Sunday, September 10, 2006

Well, I did....

….give the Last Night of the Proms ‘a last chance’ (see August 18). I was both curious to see how the rather strange programme would go, and nostalgic for the event I suppose. But also because Mark Elder was the conductor, and together with many others I have a very high opinion of his capabilities. He has brought Manchester’s Halle Orchestra back to its previous glory and because of the time and attention he gives to the orchestra, reminded people of the golden Barbirolli years. He certainly conducted this rather odd programme with springing rhythms and precise playing of a quality not always typical of last night performances. The familiar Fantasia on British Sea Songs was beautiful and not just a crowd-pleaser. This year the five ‘Proms in the Park’ venues in London, Belfast, Glasgow, Manchester and Swansea were linked with the Albert Hall by satellite, responding to the trumpet calls that begin the Fantasia as well as an inter-play of regional folk songs by choirs in each of the parks.
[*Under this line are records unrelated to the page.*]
import Literature.AlgebraicGeometry.Modules.SerreTwistTrivial
import Literature.AlgebraicGeometry.Modules.SerreTheoremA
import Literature.AlgebraicGeometry.Modules.RankOneModuleDivisorDictionary
import Literature.AlgebraicGeometry.Modules.LineBundleOfCocycleClass
import Literature.AlgebraicGeometry.Motives.GeneratingSectionsOfHomAppLE
import Literature.AlgebraicGeometry.Motives.CartierDivisorCocycle
import Literature.AlgebraicGeometry.Modules.DetClassDual
import Literature.AlgebraicGeometry.Modules.PullbackPushforwardCounitEpiProjective
import HarnessLib

/-!
# `𝒪_Z(-m) = 𝒪_Z(-m·H_ι)`: the determinant class of the Serre twist `serreTwist ι m` is the inverse of the class of
# `m` times the hyperplane divisor — the twist dictionary between the ProjCech and the Cartier-divisor dialects

Layer `Literature/AlgebraicGeometry/Modules`; theorems only (no `def`, no instance, no notation, no named fact, no `sorry`).

The tree holds TWO descriptions of the twisting sheaves of a closed subscheme `ι : Z ↪ 𝐏ʳ_A = ProjCech.PP A r`:
* the ProjCech / Serre dialect (`Modules/SerreTwist*`): `serreTwist ι m = 𝒪_Z(-m)` as the subsheaf of `𝒪_Z^{W_m}` cut out by the
  chart relations, free of rank one on `Z_j = ι⁻¹D₊(x_j)` on the generator `v_j` (★ `SerreTwist.gen`) with
  `v_j = (x_{j'}/x_j)^m v_{j'}` (★ `gen_restrict_eq_smul_gen`), the chart functions `x_i/x_j = chartFun ι i j ∈ Γ(Z, Z_j)` being
  defined through the tree's Laurent evaluation `ProjCech.evalRing` ([Hartshorne1977] II Prop. 5.12);
* the Cartier-divisor dialect (`Motives/CartierDivisor`, `Motives/ProjectiveOfGeneratingSections`, `Motives/AbelianVarietyDegree`):
  for `Z` INTEGRAL, the hyperplane divisor `H_ι = div(ι^*x_{a₀}) = (GeneratingSections.ofHom ι).divisor a₀ _` with local equations
  the ratios `homRatio ι a a₀ = ι^*(x_{a₀}/x_a)` ([Hartshorne1977] II Thm. 7.1 (a)), its multiples `m • H_ι`, and their classes
  `CartierDivisor.cechClass` in `CechPic Z = Ȟ¹(Z, 𝒪_Z^×)` ([GortzWedhorn2020] Prop. 11.21).

This file PROVES that they agree — «`𝒪_Z(-m) ≅ 𝒪_Z(-m H_ι)`», [Hartshorne1977] II Prop. 5.12 (b)/(c) with II Prop. 6.18 / 7.1: the
determinant class (★ `Modules/DeterminantCocycle.detClass`) of the rank-one module `serreTwist ι m` is `[𝒪_Z(m • H_ι)]⁻¹`:

* §1 the bridge between the dialects: Mathlib's universal ratio section `Proj.awayToSection (x_b/x_a)` over `D₊(x_a)` in the
  Motives spelling (`Segre.frac k a b` over `Proj.basicOpen (X a)`) and in the ProjCech spelling (`isLocalizationElem` over
  `Dplus {a} = D₊(X_{{a}})`, `X_{{a}} = ∏_{i ∈ {a}} x_i`) agree on every common open (`map_awayToSection_frac_eq`, pointwise values in
  the homogeneous localisations, Mathlib `Proj.awayToSection_apply`); hence `homRatio ι a b` (★ `GeneratingSections.homRatio_eq_appLE`)
  and `chartFun ι b a` have the same restrictions (`chartFun_eq_appLE`, `map_homRatio_eq_map_chartFun`);
* §2 the chart frames `𝒪^{PUnit} ≅ 𝒪|_{Z_j} ≅ 𝒪_Z(-m)|_{Z_j}` (★ `freePUnitIso`, ★ `SerreTwist.overIsoUnit`): basis section `v_j`
  (`basisSection_chartFrame`) and transition function `(x_j/x_{j'})^m` (`transitionDet_chartFrame`, template ★
  `lineBundleFrameSystem_cocycle_g`);
* §3 **`detClass_serreTwist_eq : detClass (isFiniteLocallyFree_serreTwist ι m) = ((m • H_ι).cechClass)⁻¹`** for `Z` integral and
  `ξ ∈ ι⁻¹D₊(x_{a₀})` — frame system on the charts `Z_{j(x)}` with `j(ξ) = a₀`, whose INVERSE cocycle has local equations
  `f_x = (x_{a₀}/x_{j(x)})^m` (★ `UnitCocycle.toCartierDivisor`, ★ `UnitCocycle.cechClass_toCartierDivisor`) presenting the SAME divisor
  as `m • H_ι` (`f_x / (x_{a₀}/x_a)^m = (x_a/x_{j(x)})^m`, a unit on `Z_{j(x)} ∩ Z_a`: ★ `chartFun_cocycle`, ★ `Zop_singleton_inf_eq_basicOpen`),
  ★ `SameDivisor.cechClass_eq`; corollaries `detClass_dual_serreTwist_eq` («`𝒪_Z(m) := 𝒪_Z(-m)^∨` has class `[m • H_ι]`») and
  **`nonempty_dual_serreTwist_iso_lineBundle : Nonempty (dual (serreTwist ι m) ≅ Modules.lineBundle (m • H_ι).toUnitCocycle)`**
  (★ `nonempty_iso_iff_detClass_eq`, ★ `hasRank_serreTwist`, ★ `hasRank_lineBundle`, ★ `detClass_lineBundle`).

* §4 (edition 2) naturality WITHOUT integrality: **`detClass_serreTwist_eq_pow`** (`[𝒪_Z(-m)] = [𝒪_Z(-1)]^m`),
  **`detClass_serreTwist_mul`** (`[𝒪_Z(-m·t)] = [𝒪_Z(-m)]^t`) and **`detClass_serreTwist_comp`** (`[𝒪_Y(-m)] = k^*[𝒪_Z(-m)]` along
  `k ≫ φ`, [Hartshorne1977] II Prop. 5.12 (c) / II Ex. 6.8) — the chart frame systems share their charts and the cocycle of `k ≫ φ`
  is the pulled-back cocycle (★ `UnitCocycle.pullback`, ★ `CechPic.pullback_mk`); consumer: the cell's F-9 (M2d) `hF9` assembly.

Consumer: V2 of the cell's F-2 (b) field-case line — Serre's vanishing theorem for the twists `G(n) = twistMod ι G n` (★
`Modules/SerreVanishingTwist`, ProjCech dialect) transported to the line bundles `𝒪_X(m • Θ)` of the multiples of an ample Cartier
divisor (`Modules/SerreVanishingAmpleMultiples`, via ★ `IsAmple.exists_pos_smul_linEquiv_hyperplaneDivisor`: `q • Θ ∼ H_ι`).
Cell hodgecm-mathlib; count-neutral Literature capital.  HC_CM is proved only modulo the printed citations until rung 0 closes; this
file discharges none of them.

## References
* [Hartshorne1977] R. Hartshorne, *Algebraic Geometry*, GTM 52 (1977): II Prop. 2.5 (b) (sections of `𝒪` on `D₊(f)`), II Prop. 5.12
  (`𝒪(n)`, p. 117), II Prop. 6.13 and Cor. 6.14 (`CaCl ≅ Pic` on integral schemes), II Thm. 7.1 (a) (p. 150), II Ex. 5.16 (d).
* [GortzWedhorn2020] U. Görtz, T. Wedhorn, *Algebraic Geometry I*, 2nd ed. (2020): (11.9), Prop. 11.21 (p. 302); (13.6)–(13.8)
  (`𝒪_{ℙ}(n)` and hyperplanes).
-/

noncomputable section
Elder made the usual speech near to the end of the three hour concert and courted the familiar danger of taking too long over it. When you are addressing the world I suppose the temptation is almost irresistible to speak at length. He saved himself however by being serious with the audience about two matters. One was political. He complained that musicians were being prevented from performing because under new security measures they were prevented from taking their instruments on planes as hand luggage. (I had heard the violinist Joshua Bell say on Thursday evening that as soon as his performance of Bruch’s Concerto was over his assistant had had to take his violin and catch a train with it to Munich so that there he could perform on it the next day.) And then Elder spoke enthusiastically about singing and how schools and choirs everywhere should rejoice in the human voice.
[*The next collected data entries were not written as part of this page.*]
import Mathlib
import HarnessLib
import Summits.NavierStokesRegularity.NavierStokesRegularity.Theses.LocalOneDirectionTubeDoor
import Summits.NavierStokesRegularity.NavierStokesRegularity.Theorems.LocalSineTubeDoorLocalPointZoomGradSlices
import Summits.NavierStokesRegularity.NavierStokesRegularity.Theorems.LocalSineTubeDoorOneDirectionDoor

/-!
# Route `LocalOneDirectionTubeDoor` (S13, rung N0-LocalTubeDoorOneDirection) — the rung leaf TARGET is a THEOREM

Cell ns-regularity-ideate, seat p6 (birth filing; the route was opened from the staged package
HOME/ns-regularity-ideate-p6/route-onedirection/).  Two independent certificates of the leaf against the born Theses decl
(closing item stmt-NavierStokesRegularity-20264; capstone for `route close --proved`): `target_proof` = the gate-certified `closes` applied to the two
crux theorems (K1 = `localPointZoomVelGradSlices` p441522; K2 ⇐ `windowCrux_dirDerivNorm` p456214), and
`target_proof_direct` = the door theorem `…Theorems.LocalSineTubeDoorOneDirectionDoor.localTubeDoorOneDirection` (p456214),
whose statement the leaf text copies verbatim.

WHAT THIS IS NOT: not a claim about Navier–Stokes regularity (Clay A).  The leaf is a regularity CRITERION (local Type I
+ L¹-fading of the scale-normalised directional derivative (T−t)·∂ₑu, for every fixed e ≠ 0, on ONE similarity window ⇒
backward bounded), one rung of LADDER-NS N0 (N0-LocalTubeDoorOneDirection); establishment in the cell's sense still
requires the cross-family referee PASS + independent reproduction.
-/

noncomputable section

-- the summit and its single sub-problem share the name (CONVENTIONS §1), as in every Theorems file
set_option linter.dupNamespace false

namespace Summit.NavierStokesRegularity.NavierStokesRegularity.Theorems.LocalOneDirectionTubeDoorTarget

open Set Literature.Analysis Literature.Analysis.FluidPDE
open Summit.NavierStokesRegularity.NavierStokesRegularity.Theses.LocalOneDirectionTubeDoor
open Summit.NavierStokesRegularity.NavierStokesRegularity.Theorems.LocalSineTubeDoorLocalPointZoomGradSlices
open Summit.NavierStokesRegularity.NavierStokesRegularity.Theorems.LocalSineTubeDoorProfileAlignedWindowRigidityAncient
open Summit.NavierStokesRegularity.NavierStokesRegularity.Theorems.LocalSineTubeDoorOneDirectionDoor

/-- **The rung leaf `Target` (item stmt-NavierStokesRegularity-20264, rung N0-LocalTubeDoorOneDirection) is a THEOREM**: `closes` applied
to the two crux theorems (both cruxes discharged inline: K1 by `localPointZoomVelGradSlices`, K2 by slice analyticity +
`windowCrux_dirDerivNorm`). -/
theorem target_proof :
    Summit.NavierStokesRegularity.NavierStokesRegularity.Theses.LocalOneDirectionTubeDoor.Target :=
  closes
    (by
      unfold Summit.NavierStokesRegularity.NavierStokesRegularity.Theses.LocalOneDirectionTubeDoor.LocalPointZoomVelGradSlices
      exact localPointZoomVelGradSlices)
    (by
      intro C v hr hc hm hd
      refine ⟨fun s hs => ?_, fun e he hwin => ?_⟩
      · exact ((analyticOnNhd_slice hc (bdd_of_hasTypeITimeDecay hr) hm hs).contDiff (n := 1)).continuous_fderiv
          one_ne_zero
      · refine windowCrux_dirDerivNorm he C v hr hc hm hd fun s hs => ?_
        obtain ⟨U, hU, hne, hal⟩ := hwin s hs
        exact ⟨U, hU, hne, fun y hy => by simpa only [norm_eq_zero] using hal y hy⟩)

/-- **Second, glue-independent certificate of the leaf**: the born `Target` text is verbatim the statement of the door
theorem `localTubeDoorOneDirection` (p456214). -/
theorem target_proof_direct :
    Summit.NavierStokesRegularity.NavierStokesRegularity.Theses.LocalOneDirectionTubeDoor.Target :=
  localTubeDoorOneDirection

end Summit.NavierStokesRegularity.NavierStokesRegularity.Theorems.LocalOneDirectionTubeDoorTarget

end
import Summits.CriticalPhenomena.PercolationContinuityZ3.Theorems.PercNearOneGluingNoHeavyPcintBSMRZ4RSRowsA
import HarnessLib

/-!
# PCINT lane, PHASE 10 (site plane method for `d = 4`, reach-3 pieces): kernel checks 4/4 of the checkpoint chain for site `ℤ^4`

Cell `prim-pcint`, seat `prim-pcint-1` (gen 18); memo `run/shared/lean/prim/pcint/T-FIBRE-ROUTE.md` §PHASE 10.
Instance `Z4RS`: `d = 4 = 2 + 2` (`k = 2` time axes, the transverse plane), SITE percolation, reach-3 pieces,
7-point law `A/DA = [35, 40, 80, 690, 80, 40, 35]/1000`, horizon `N = 1000` in `20` chunks of `50` (window half-width `200`),
Fourier tail (cut-off data, `θ₀ = 1/3`) `T = 3089999637/10^12`, cell `p = 3820/10^4`. `rowLE (hrowFrom starts[c] (2L)) starts[c+1]`.
-/

namespace Summit.CriticalPhenomena.PercolationContinuityZ3.Theorems.Pcint.BSMR.Z4RS

open Summit.CriticalPhenomena.PercolationContinuityZ3.Theorems.Pcint.BSMR Summit.CriticalPhenomena.PercolationContinuityZ3.Theorems.Pcint.BSMX Summit.CriticalPhenomena.PercolationContinuityZ3.Theorems.Pcint.BSM

set_option maxHeartbeats 0 in
set_option maxRecDepth 65536 in
/-- Checkpoint `16` dominates the rows continued from checkpoint `15` (the law is restated to keep the statement
instance-specific). -/
theorem hn_15 : lawA = [35, 40, 80, 690, 80, 40, 35] ∧ ∀ c ∈ (((List.range 19).drop 15).take 1),
    BSMX.rowLE (hrowFrom 3 lawA 1000 1000000000000 (starts.getD c []) (2 * 50)) (starts.getD (c + 1) []) = true := by
  refine ⟨rfl, ?_⟩
  decide +kernel

set_option maxHeartbeats 0 in
set_option maxRecDepth 65536 in
/-- Checkpoint `17` dominates the rows continued from checkpoint `16` (the law is restated to keep the statement
instance-specific). -/
theorem hn_16 : lawA = [35, 40, 80, 690, 80, 40, 35] ∧ ∀ c ∈ (((List.range 19).drop 16).take 1),
    BSMX.rowLE (hrowFrom 3 lawA 1000 1000000000000 (starts.getD c []) (2 * 50)) (starts.getD (c + 1) []) = true := by
  refine ⟨rfl, ?_⟩
  decide +kernel

set_option maxHeartbeats 0 in
set_option maxRecDepth 65536 in
/-- Checkpoint `18` dominates the rows continued from checkpoint `17` (the law is restated to keep the statement
instance-specific). -/
theorem hn_17 : lawA = [35, 40, 80, 690, 80, 40, 35] ∧ ∀ c ∈ (((List.range 19).drop 17).take 1),
    BSMX.rowLE (hrowFrom 3 lawA 1000 1000000000000 (starts.getD c []) (2 * 50)) (starts.getD (c + 1) []) = true := by
  refine ⟨rfl, ?_⟩
  decide +kernel

set_option maxHeartbeats 0 in
set_option maxRecDepth 65536 in
/-- Checkpoint `19` dominates the rows continued from checkpoint `18` (the law is restated to keep the statement
instance-specific). -/
theorem hn_18 : lawA = [35, 40, 80, 690, 80, 40, 35] ∧ ∀ c ∈ ((List.range 19).drop 18),
    BSMX.rowLE (hrowFrom 3 lawA 1000 1000000000000 (starts.getD c []) (2 * 50)) (starts.getD (c + 1) []) = true := by
  refine ⟨rfl, ?_⟩
  decide +kernel


end Summit.CriticalPhenomena.PercolationContinuityZ3.Theorems.Pcint.BSMR.Z4RS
And the music? At the risk of playing the critic again, the first half of the Concert didn’t work for me at all. It was a strange hotchpotch of Russian, Italian, British and German music which though performed superbly by Dmitri Hvorostovsky and Victoria Mullova and the BBC Symphony at its best, had no sense of continuity and unexpectedly one was left longing for the second half.
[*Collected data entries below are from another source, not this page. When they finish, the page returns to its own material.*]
import Mathlib
import Literature.Analysis.FunctionSpaces.PVTheory
import Literature.Analysis.FunctionSpaces.PVTrueUniversal
import Literature.Computability.Complexity.CNF
import HarnessLib

/-!
# BIRTH SKELETON of piece M = `KrajicekMEP` (Krajíček's Problem 3.2) — split of crux `Target` (stmt-PneNP-10709), route LatticeMagic

BC3 for the crux piece `KrajicekMEP` (prepared child of `Target`; line `Cruxes/Target/Lines/KrajicekSplit.lean`, stub `stub_MEP`).
§§1–3 repeat the vocabulary of the line file (self-contained copy; namespace `…KrajicekSplit.BirthMEP`). §4 = TWO NAMED STUBS and the
kernel-checked composition `KrajicekMEP_of : MEP`, cut along Krajíček's own remarks (arXiv:2506.20221 §3):

* `stub_toBB` — **the open heart**: every model `M ⊨ T_PV` with an element `φ` having no proof in `M` in any proof system extends,
  `Σᵇ₁(PV)`-conservatively for properties of elements and WITHOUT ACQUIRING A PROOF OF `φ`, to a model of `T_PV + S¹₂(PV)`
  ("the caveat is that such extensions are known to exist for models satisfying the BB scheme for open formulas but it is not known in
  general"; every `M ⊨ T_PV = Th_∀(ℕ)` embeds into a model of `T_PV + S¹₂(PV)` — indeed of `Th(ℕ)` — by general model theory; the content is
  keeping Condition 1, a universal property, and the `Σᵇ₁`-properties, on the way up);
* `stub_KP` — **Krajíček–Pudlák for models with `Σᵇ₁`-PIND** (Thm 3.1 "after [KP-model]" + the remark that `M'` can be arranged to
  introduce no new lengths; Krajíček–Pudlák, *Propositional provability in models of weak arithmetic*, CSL '89, LNCS 440; Krajíček 1995
  §9.4): a model of `T_PV + S¹₂(PV)` in which `φ` has no proof in any proof system has an extension `M' ⊨ T_PV + ¬φ ∈ SAT` with
  `Log(M') = Log(M)`. In print for countable models and, for the `Log` clause, under an additional hypothesis on `M` (the forcing
  construction) — "essentially known", stated here in the generality the composition needs.

Then MEP with `M* :=` the model of `stub_toBB`: `Σᵇ₁`-preservation is the stub's clause, `Log(M*) = Log(M')` is `stub_KP`'s.
Sorries ONLY in the two stubs; `KrajicekMEP_of` is the line's `ModelExtensionProperty` verbatim (same text as route item `KrajicekMEP`
up to `let`-inlining, rfl).
-/

set_option linter.dupNamespace false

namespace Summit.PneNP.PneNP.Cruxes.Target.KrajicekSplit.BirthMEP

open FirstOrder FirstOrder.Language
open Literature.Analysis.FunctionSpaces Literature.Computability.Complexity
open Literature.Computability.MetaComplexity
open _root_.Computability

/-! ### 1. Numbers as strings, strings as formulas -/

/-- The bit string named by the number `n`: the binary notation of `n + 1` (Mathlib `encodeNat`,
least significant bit first, so it ends in the leading bit `1`) with that final `1` removed. This is
the dyadic bijection `ℕ ≃ {0,1}*` (`0 ↦ ε, 1 ↦ 0, 2 ↦ 1, 3 ↦ 00, …`), of linear distortion
`|strOfNat n| = |n + 1| − 1`, hence harmless for polynomial time on binary notation (the convention of
`cobham_holds`). [folklore] -/
def strOfNat (n : ℕ) : List Bool :=
  (encodeNat (n + 1)).dropLast

/-- The number naming the bit string `w` (inverse of `strOfNat`): read `w` followed by a leading `1`
as a positive binary number and subtract one. [folklore] -/
def natOfStr (w : List Bool) : ℕ :=
  decodeNat (w ++ [true]) - 1

/-- The propositional formula coded by the number `n`, with TOTAL decoding: if `strOfNat n` is not the
code of a formula (`encodingPropForm`, `CNF.lean`) the number names the falsum `⊥` — a non-tautology
falsified by every assignment, so that junk codes neither have proofs in sound systems nor obstruct
satisfiability of their negation. [folklore] -/
def flaOfNat (n : ℕ) : PropForm ℕ :=
  (encodingPropForm.decode (strOfNat n)).getD (PropForm.const false)

/-- The number coding the formula `φ`. [folklore] -/
def natOfFla (φ : PropForm ℕ) : ℕ :=
  natOfStr (encodingPropForm.encode φ)

/-- **Falsification**, the polynomial-time function behind "`¬φ ∈ SAT`": `falsifiesFn a y = 1` iff the
string of `y`, read as a truth assignment (`i ↦ (strOfNat y)_i`, `false` beyond its length), gives the
formula coded by `a` the value `false`; otherwise `0`. (Polynomial time on binary notation: decode,
evaluate; hence the interpretation of some `PV` symbol by `cobham_holds` — not needed to STATE anything
below.) [folklore] -/
def falsifiesFn (a y : ℕ) : ℕ :=
  if (flaOfNat a).eval (fun i => (strOfNat y).getD i false) = false then 1 else 0

/-- A binary `PV` symbol `prf` is a **sound proof predicate** in the standard model: whenever
`prf(x, a) = 1` ("`x` is a proof of `a`"), the formula coded by `a` is a tautology. This is the
relational form of "an arbitrary propositional proof system" (Cook–Reckhow function `P` ↦ the predicate
`[P(x) = a]`, a `PV` symbol by Cobham's theorem; predicate `R` ↦ the function
`⟨x, a⟩ ↦ if R(x, a) then a else ⌜⊤⌝`); completeness plays no role in "`φ` has a proof".
[cite: Krajicek2019, Def. 1.5.1] -/
def IsSoundProofSymbol (prf : PVFun 2) : Prop :=
  ∀ x a : ℕ, prf.eval ![x, a] = 1 → (flaOfNat a).IsTautology

/-! ### 2. Inside an `L(PV)`-structure -/

section Structures

variable (K : Type) [Language.pv.Structure K]

/-- The element `1 = s₁(0)` of an `L(PV)`-structure. [folklore] -/
def pvOne : K :=
  papp (PVFun.bit true) ![papp PVFun.zero ![] ]

variable {K}

/-- The length `|x|` of an element of an `L(PV)`-structure (the symbol `len`). [folklore] -/
def pvLen (x : K) : K :=
  papp PVFun.len ![x]

/-- In the standard model, `pvOne ℕ = 1`. [folklore] -/
@[simp] theorem pvOne_nat : pvOne ℕ = 1 := by
  simp [pvOne, papp]

/-- In the standard model, `pvLen n = Nat.size n = |n|`. [folklore] -/
@[simp] theorem pvLen_nat (n : ℕ) : pvLen n = Nat.size n := by
  simp [pvLen, papp]

end Structures

/-- **Condition 1** of Krajíček's Thm 3.1 (after Krajíček–Pudlák, *Propositional provability in models
of weak arithmetic*, CSL '89): the element `φ` (a propositional formula in the sense of the model `M`)
**has no proof in `M` in any proof system** — for every sound proof predicate `prf` (a standard proof
system; its proofs `x` range over ALL of `M`, of any non-standard length) `M ⊨ ∀ x, prf(x, φ) ≠ 1`.
[cite: Krajicek2025Squeeze, Thm. 3.1] -/
def NoProofInModel (M : Type) [Language.pv.Structure M] (φ : M) : Prop :=
  ∀ prf : PVFun 2, IsSoundProofSymbol prf → ∀ x : M, papp prf ![x, φ] ≠ pvOne M

/-! ### 3. MEP — Krajíček's Problem 3.2 -/

/-- **MEP, the model-extension property for `T_PV` = the affirmative answer to Krajíček's Problem 3.2**
(arXiv:2506.20221, §3). For every model `M ⊨ T_PV` (`trueUnivPV`: all true universal `L(PV)`-sentences)
and every `φ ∈ M` that has no proof in `M` in any proof system (`NoProofInModel`, Condition 1 of Thm 3.1),
there are `L(PV)`-structures `M ⊆ M* ⊆ M'` (embeddings `e`, `f`) such that
* `M*` preserves from `M` all `Σᵇ₁(PV)`-properties of elements (`IsSigmabPV 1` formulas, any arity),
* `M' ⊨ T_PV + ¬φ ∈ SAT` (some `y ∈ M'` falsifies `φ`: `fal(φ, y) = 1`),
* `Log(M*) = Log(M')` (every length of `M'` is the length of an element of `M*`; `⊆` is automatic).
Typed SCHEMATICALLY in the symbol `fal` computing `falsifiesFn` in `ℕ`: `T_PV` proves any two such
symbols equal, so the statement does not depend on the choice, and a symbol exists by Cobham's theorem
(`cobham_holds`). STATUS: OPEN ("it is open at present if it holds", loc. cit. abstract); known for models
of `S¹₂`/`BB` (Krajíček–Pudlák 1990, by the sharply bounded collection scheme) and, with the `Log`
clause, by the forcing of Krajíček 1995 §9.4 under an extra hypothesis on `M`; the NEGATIVE answer
implies `P ≠ NP` (loc. cit.: otherwise `T_PV ⊢ S¹₂(PV)`). By Thm 4.1, MEP ∧ (ST) ⟹ `NP ≠ coNP`.
[cite: Krajicek2025Squeeze, Problem 3.2] -/
def ModelExtensionProperty : Prop :=
  ∀ fal : PVFun 2, (∀ a y : ℕ, fal.eval ![a, y] = falsifiesFn a y) →
    ∀ (M : Type) [Language.pv.Structure M] [M ⊨ trueUnivPV] (φ : M), NoProofInModel M φ →
      ∃ (Ms : Type) (_ : Language.pv.Structure Ms) (M' : Type) (_ : Language.pv.Structure M')
        (e : M ↪[Language.pv] Ms) (f : Ms ↪[Language.pv] M'),
        M' ⊨ trueUnivPV ∧
        (∀ (k : ℕ) (θ : Language.pv.Formula (Fin k)), IsSigmabPV 1 θ →
          ∀ v : Fin k → M, θ.Realize v → θ.Realize (e ∘ v)) ∧
        (∃ y : M', papp fal ![f (e φ), y] = pvOne M') ∧
        (∀ y : M', ∃ x : Ms, pvLen (f x) = pvLen y)

/-! ### 4. The two stubs and the composition -/

/-- **STUB (open heart of MEP): up to sharply bounded collection.** Every `M ⊨ T_PV` with an element `φ`
that has no proof in `M` in any proof system has an `L(PV)`-extension `M ↪ M*` with `M* ⊨ T_PV + S¹₂(PV)`
that preserves every `Σᵇ₁(PV)`-property of elements of `M` and in which `φ` STILL has no proof in any proof
system. (Existence of SOME extension to a model of `T_PV + S¹₂(PV)`, even of `Th(ℕ)`, is automatic for a
model of the true universal theory; the two preservation clauses are the content. Under `P = NP` it holds
with `M* = M`, since then `T_PV ⊢ S¹₂(PV)` — Krajíček's remark that ¬MEP ⟹ `P ≠ NP`.)
[cite: Krajicek2025Squeeze, §3 (discussion of Problem 3.2)] -/
theorem stub_toBB (M : Type) [Language.pv.Structure M] [M ⊨ trueUnivPV] (φ : M)
    (hφ : NoProofInModel M φ) :
    ∃ (Ms : Type) (_ : Language.pv.Structure Ms) (e : M ↪[Language.pv] Ms),
      Ms ⊨ trueUnivPV ∧ Ms ⊨ S2PV 1 ∧
      (∀ (k : ℕ) (θ : Language.pv.Formula (Fin k)), IsSigmabPV 1 θ →
        ∀ v : Fin k → M, θ.Realize v → θ.Realize (e ∘ v)) ∧
      NoProofInModel Ms (e φ) := by
  sorry

/-- **STUB (Krajíček–Pudlák, models with `Σᵇ₁`-PIND): the satisfying extension with no new lengths.**
For a model `M ⊨ T_PV + S¹₂(PV)` and `φ ∈ M` with no proof in `M` in any proof system there is an
extension `M ↪ M' ⊨ T_PV` in which some assignment falsifies `φ` (`¬φ ∈ SAT`) and which introduces no new
lengths (`Log(M') = Log(M)`). Thm 3.1 of arXiv:2506.20221 (after Krajíček–Pudlák 1990, for models of `S¹₂`,
by compactness + "an inconsistency is a proof system") gives `M'`; the `Log` clause is the closing remark of
[KP-model] / the forcing of Krajíček 1995 §9.4 (there under an extra hypothesis on `M`, and for countable
`M`) — stated here in the generality the composition uses. Schematic in the falsification symbol `fal`.
[cite: Krajicek2025Squeeze, Thm. 3.1] [cite: Krajicek1995, §9.4] -/
theorem stub_KP (fal : PVFun 2) (hfal : ∀ a y : ℕ, fal.eval ![a, y] = falsifiesFn a y)
    (M : Type) [Language.pv.Structure M] [M ⊨ trueUnivPV] [M ⊨ S2PV 1] (φ : M)
    (hφ : NoProofInModel M φ) :
    ∃ (M' : Type) (_ : Language.pv.Structure M') (f : M ↪[Language.pv] M'),
      M' ⊨ trueUnivPV ∧ (∃ y : M', papp fal ![f φ, y] = pvOne M') ∧
      (∀ y : M', ∃ x : M, pvLen (f x) = pvLen y) := by
  sorry

/-- **The composition: the two stubs give MEP** (`ModelExtensionProperty`, = route item `KrajicekMEP`):
`M* :=` the model of `stub_toBB`, `M' :=` the model of `stub_KP` over `M*`. -/
theorem KrajicekMEP_of : ModelExtensionProperty := by
  intro fal hfal M _ _ φ hφ
  obtain ⟨Ms, instMs, e, hT, hS, hpres, hφ'⟩ := stub_toBB M φ hφ
  haveI : Ms ⊨ trueUnivPV := hT
  haveI : Ms ⊨ S2PV 1 := hS
  obtain ⟨M', instM', f, hT', hy, hlog⟩ := stub_KP fal hfal Ms (e φ) hφ'
  exact ⟨Ms, instMs, M', instM', e, f, hT', hpres, hy, hlog⟩

/-! ### 5. Stub probes (BC3): neither stub is cheaply the piece, the crux or the summit

Run in the planner folder (`bc/probes_birthMEP.lean`): `stub_toBB`-statement → MEP / → PneNP and
`stub_KP`-statement → MEP / → PneNP by `first | exact? | aesop` — all FAIL (recorded in bc/PROBES.md). -/

end Summit.PneNP.PneNP.Cruxes.Target.KrajicekSplit.BirthMEP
That was fine and although I dreaded the unrealistic jingoism of ‘Rule Britannia’, this year it was sung entirely by the choir in a beautiful new arrangement and without the ‘star turn’ of a soloist we have come to expect. The usual array of Union Jacks in the audience were complemented by the flags of many other nations as well, which was fine. Parry’s setting of Blake’s ‘Jerusalem’ in Elgar’s arrangement, was a good ending for us, and we switched off the TV before the National Anthem and Auld Lang Syne and went to bed, happily looking forward to the 113th. Season 2007!

B.R.

Tuesday, September 05, 2006

More about 'The Critics'

I sometimes think when I read a critic’s negative comment about a concert or any other art form, ‘could you do better’? There can be an Olympian detachment and superiority in the opinions of such people. And even a vendetta. The chief musical critic of The Guardian for example could be relied upon to disapprove of any performance conducted by Leonard Slatkin, the previous conductor of the BBC Symphony Orchestra. Similarly the critics gave the Austrian Franz Welser-Most a difficult time of it when he was conductor of the London Philharmonic, but in this case disapproval came from his orchestra as well; they nick-named him ‘Frankly Worst than Most’ (He has had a much better time since with many well reviewed recordings to his name, as Director of the Zurich Opera and in his present tenure as Chief Conductor of the prestigious Cleveland Orchestra.)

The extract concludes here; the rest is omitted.